Extracted data entries:
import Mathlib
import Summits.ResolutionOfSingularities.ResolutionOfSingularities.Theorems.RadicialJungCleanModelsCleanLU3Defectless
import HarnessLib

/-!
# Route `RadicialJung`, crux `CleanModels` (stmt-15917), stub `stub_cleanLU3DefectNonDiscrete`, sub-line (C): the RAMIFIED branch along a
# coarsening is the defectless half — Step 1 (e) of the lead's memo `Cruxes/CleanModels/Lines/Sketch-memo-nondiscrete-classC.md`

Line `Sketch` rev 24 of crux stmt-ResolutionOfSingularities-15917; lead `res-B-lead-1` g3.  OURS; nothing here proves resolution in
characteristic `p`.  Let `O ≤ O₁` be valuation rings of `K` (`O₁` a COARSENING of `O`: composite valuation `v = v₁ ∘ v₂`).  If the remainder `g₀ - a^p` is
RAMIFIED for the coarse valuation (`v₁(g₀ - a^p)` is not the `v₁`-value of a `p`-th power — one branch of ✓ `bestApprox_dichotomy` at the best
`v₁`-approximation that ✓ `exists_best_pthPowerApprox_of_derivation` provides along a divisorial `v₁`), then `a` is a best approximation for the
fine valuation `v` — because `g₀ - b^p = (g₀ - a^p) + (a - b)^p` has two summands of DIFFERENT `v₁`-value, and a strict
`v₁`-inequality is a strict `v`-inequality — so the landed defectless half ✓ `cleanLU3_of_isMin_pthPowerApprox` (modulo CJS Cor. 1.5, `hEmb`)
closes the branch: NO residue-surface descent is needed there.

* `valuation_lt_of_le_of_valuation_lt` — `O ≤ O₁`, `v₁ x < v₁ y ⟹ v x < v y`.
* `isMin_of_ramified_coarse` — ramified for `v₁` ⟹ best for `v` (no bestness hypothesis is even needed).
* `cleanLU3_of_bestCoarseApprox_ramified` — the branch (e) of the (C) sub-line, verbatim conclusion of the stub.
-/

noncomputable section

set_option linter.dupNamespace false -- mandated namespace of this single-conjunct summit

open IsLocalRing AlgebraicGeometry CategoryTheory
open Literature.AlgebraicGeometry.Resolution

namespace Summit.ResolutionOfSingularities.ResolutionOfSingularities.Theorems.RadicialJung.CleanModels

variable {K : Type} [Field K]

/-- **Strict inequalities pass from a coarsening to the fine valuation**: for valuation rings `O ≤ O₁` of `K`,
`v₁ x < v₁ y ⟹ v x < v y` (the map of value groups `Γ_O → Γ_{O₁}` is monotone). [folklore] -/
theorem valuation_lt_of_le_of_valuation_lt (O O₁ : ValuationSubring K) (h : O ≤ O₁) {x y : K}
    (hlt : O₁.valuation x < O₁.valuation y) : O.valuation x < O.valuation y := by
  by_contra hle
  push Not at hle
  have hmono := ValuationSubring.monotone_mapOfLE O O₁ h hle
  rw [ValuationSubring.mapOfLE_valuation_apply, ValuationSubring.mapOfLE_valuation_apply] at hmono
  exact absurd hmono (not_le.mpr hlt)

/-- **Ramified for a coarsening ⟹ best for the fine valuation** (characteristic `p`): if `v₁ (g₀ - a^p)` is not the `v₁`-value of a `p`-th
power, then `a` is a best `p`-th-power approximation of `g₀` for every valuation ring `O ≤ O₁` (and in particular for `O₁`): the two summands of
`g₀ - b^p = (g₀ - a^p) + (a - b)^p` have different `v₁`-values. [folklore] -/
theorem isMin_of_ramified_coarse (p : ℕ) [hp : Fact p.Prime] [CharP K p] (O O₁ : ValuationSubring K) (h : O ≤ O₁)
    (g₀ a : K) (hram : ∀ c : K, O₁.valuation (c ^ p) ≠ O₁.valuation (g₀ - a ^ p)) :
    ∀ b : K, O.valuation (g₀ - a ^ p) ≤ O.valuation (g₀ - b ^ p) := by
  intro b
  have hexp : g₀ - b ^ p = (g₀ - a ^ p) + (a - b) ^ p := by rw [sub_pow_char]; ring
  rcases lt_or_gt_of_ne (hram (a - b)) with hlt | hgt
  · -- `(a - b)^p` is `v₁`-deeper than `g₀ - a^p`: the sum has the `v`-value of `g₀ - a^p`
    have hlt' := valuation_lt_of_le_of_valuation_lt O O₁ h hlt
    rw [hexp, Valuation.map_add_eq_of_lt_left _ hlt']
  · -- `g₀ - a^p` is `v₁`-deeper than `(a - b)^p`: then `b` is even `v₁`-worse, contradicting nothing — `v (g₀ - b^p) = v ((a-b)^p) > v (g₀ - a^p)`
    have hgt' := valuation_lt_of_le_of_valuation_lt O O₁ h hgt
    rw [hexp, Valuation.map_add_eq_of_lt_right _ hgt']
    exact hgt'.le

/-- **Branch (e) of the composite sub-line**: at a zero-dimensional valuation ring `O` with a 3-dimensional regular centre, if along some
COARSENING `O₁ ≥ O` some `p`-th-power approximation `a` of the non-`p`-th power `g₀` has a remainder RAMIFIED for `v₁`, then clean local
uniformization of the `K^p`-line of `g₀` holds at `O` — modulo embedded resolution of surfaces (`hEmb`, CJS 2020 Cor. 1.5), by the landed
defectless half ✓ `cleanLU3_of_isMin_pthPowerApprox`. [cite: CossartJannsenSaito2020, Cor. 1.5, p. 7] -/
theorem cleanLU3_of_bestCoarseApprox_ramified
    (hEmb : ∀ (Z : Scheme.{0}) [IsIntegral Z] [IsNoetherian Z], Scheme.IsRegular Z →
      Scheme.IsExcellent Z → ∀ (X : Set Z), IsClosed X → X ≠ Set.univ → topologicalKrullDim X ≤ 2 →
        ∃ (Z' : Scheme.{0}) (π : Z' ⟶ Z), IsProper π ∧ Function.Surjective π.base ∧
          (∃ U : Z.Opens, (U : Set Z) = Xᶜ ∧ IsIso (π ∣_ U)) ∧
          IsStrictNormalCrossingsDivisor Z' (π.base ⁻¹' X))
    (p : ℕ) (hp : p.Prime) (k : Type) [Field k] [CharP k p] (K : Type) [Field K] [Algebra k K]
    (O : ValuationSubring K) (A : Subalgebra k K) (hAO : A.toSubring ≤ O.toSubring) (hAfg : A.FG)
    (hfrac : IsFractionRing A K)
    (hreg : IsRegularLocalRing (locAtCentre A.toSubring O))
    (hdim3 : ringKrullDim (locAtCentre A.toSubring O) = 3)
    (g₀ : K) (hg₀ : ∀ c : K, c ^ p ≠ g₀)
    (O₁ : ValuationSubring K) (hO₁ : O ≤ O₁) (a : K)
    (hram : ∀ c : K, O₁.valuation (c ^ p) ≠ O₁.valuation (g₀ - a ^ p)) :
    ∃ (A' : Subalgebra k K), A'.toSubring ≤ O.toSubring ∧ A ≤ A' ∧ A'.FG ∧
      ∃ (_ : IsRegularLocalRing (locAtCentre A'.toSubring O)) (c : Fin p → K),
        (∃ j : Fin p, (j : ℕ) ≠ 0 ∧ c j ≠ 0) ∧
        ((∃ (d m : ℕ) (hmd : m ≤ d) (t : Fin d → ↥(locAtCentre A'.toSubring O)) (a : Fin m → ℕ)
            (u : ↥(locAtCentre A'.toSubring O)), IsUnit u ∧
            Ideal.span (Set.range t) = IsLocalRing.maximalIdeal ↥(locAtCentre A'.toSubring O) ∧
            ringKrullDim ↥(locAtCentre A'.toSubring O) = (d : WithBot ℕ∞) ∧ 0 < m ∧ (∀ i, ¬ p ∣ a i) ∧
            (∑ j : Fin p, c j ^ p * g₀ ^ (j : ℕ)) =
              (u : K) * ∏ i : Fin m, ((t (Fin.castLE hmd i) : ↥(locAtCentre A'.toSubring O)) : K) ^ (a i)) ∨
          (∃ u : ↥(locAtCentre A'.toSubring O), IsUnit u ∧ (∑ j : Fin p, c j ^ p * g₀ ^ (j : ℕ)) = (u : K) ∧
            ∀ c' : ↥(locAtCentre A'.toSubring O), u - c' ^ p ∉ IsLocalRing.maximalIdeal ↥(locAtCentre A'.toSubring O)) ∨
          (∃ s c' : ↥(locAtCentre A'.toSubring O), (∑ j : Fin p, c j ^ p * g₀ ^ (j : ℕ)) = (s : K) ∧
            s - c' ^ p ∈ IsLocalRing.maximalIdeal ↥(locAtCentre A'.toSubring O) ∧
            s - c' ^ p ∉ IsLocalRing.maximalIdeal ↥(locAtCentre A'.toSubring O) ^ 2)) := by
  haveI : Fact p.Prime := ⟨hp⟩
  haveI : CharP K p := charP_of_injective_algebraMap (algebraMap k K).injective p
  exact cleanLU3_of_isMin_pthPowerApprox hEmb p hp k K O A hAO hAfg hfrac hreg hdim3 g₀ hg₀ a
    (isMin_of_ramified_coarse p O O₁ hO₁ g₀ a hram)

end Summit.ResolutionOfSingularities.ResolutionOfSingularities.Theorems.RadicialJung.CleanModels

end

HOW TO COMPLETE THIS TASK: Using the entries above, find all lines with "fine". Copy them.

THE ANSWER:
fine valuation `v` — because `g₀ - b^p = (g₀ - a^p) + (a - b)^p` has two summands of DIFFERENT `v₁`-value, and a strict
/-- **Strict inequalities pass from a coarsening to the fine valuation**: for valuation rings `O ≤ O₁` of `K`,
/-- **Ramified for a coarsening ⟹ best for the fine valuation** (characteristic `p`): if `v₁ (g₀ - a^p)` is not the `v₁`-value of a `p`-th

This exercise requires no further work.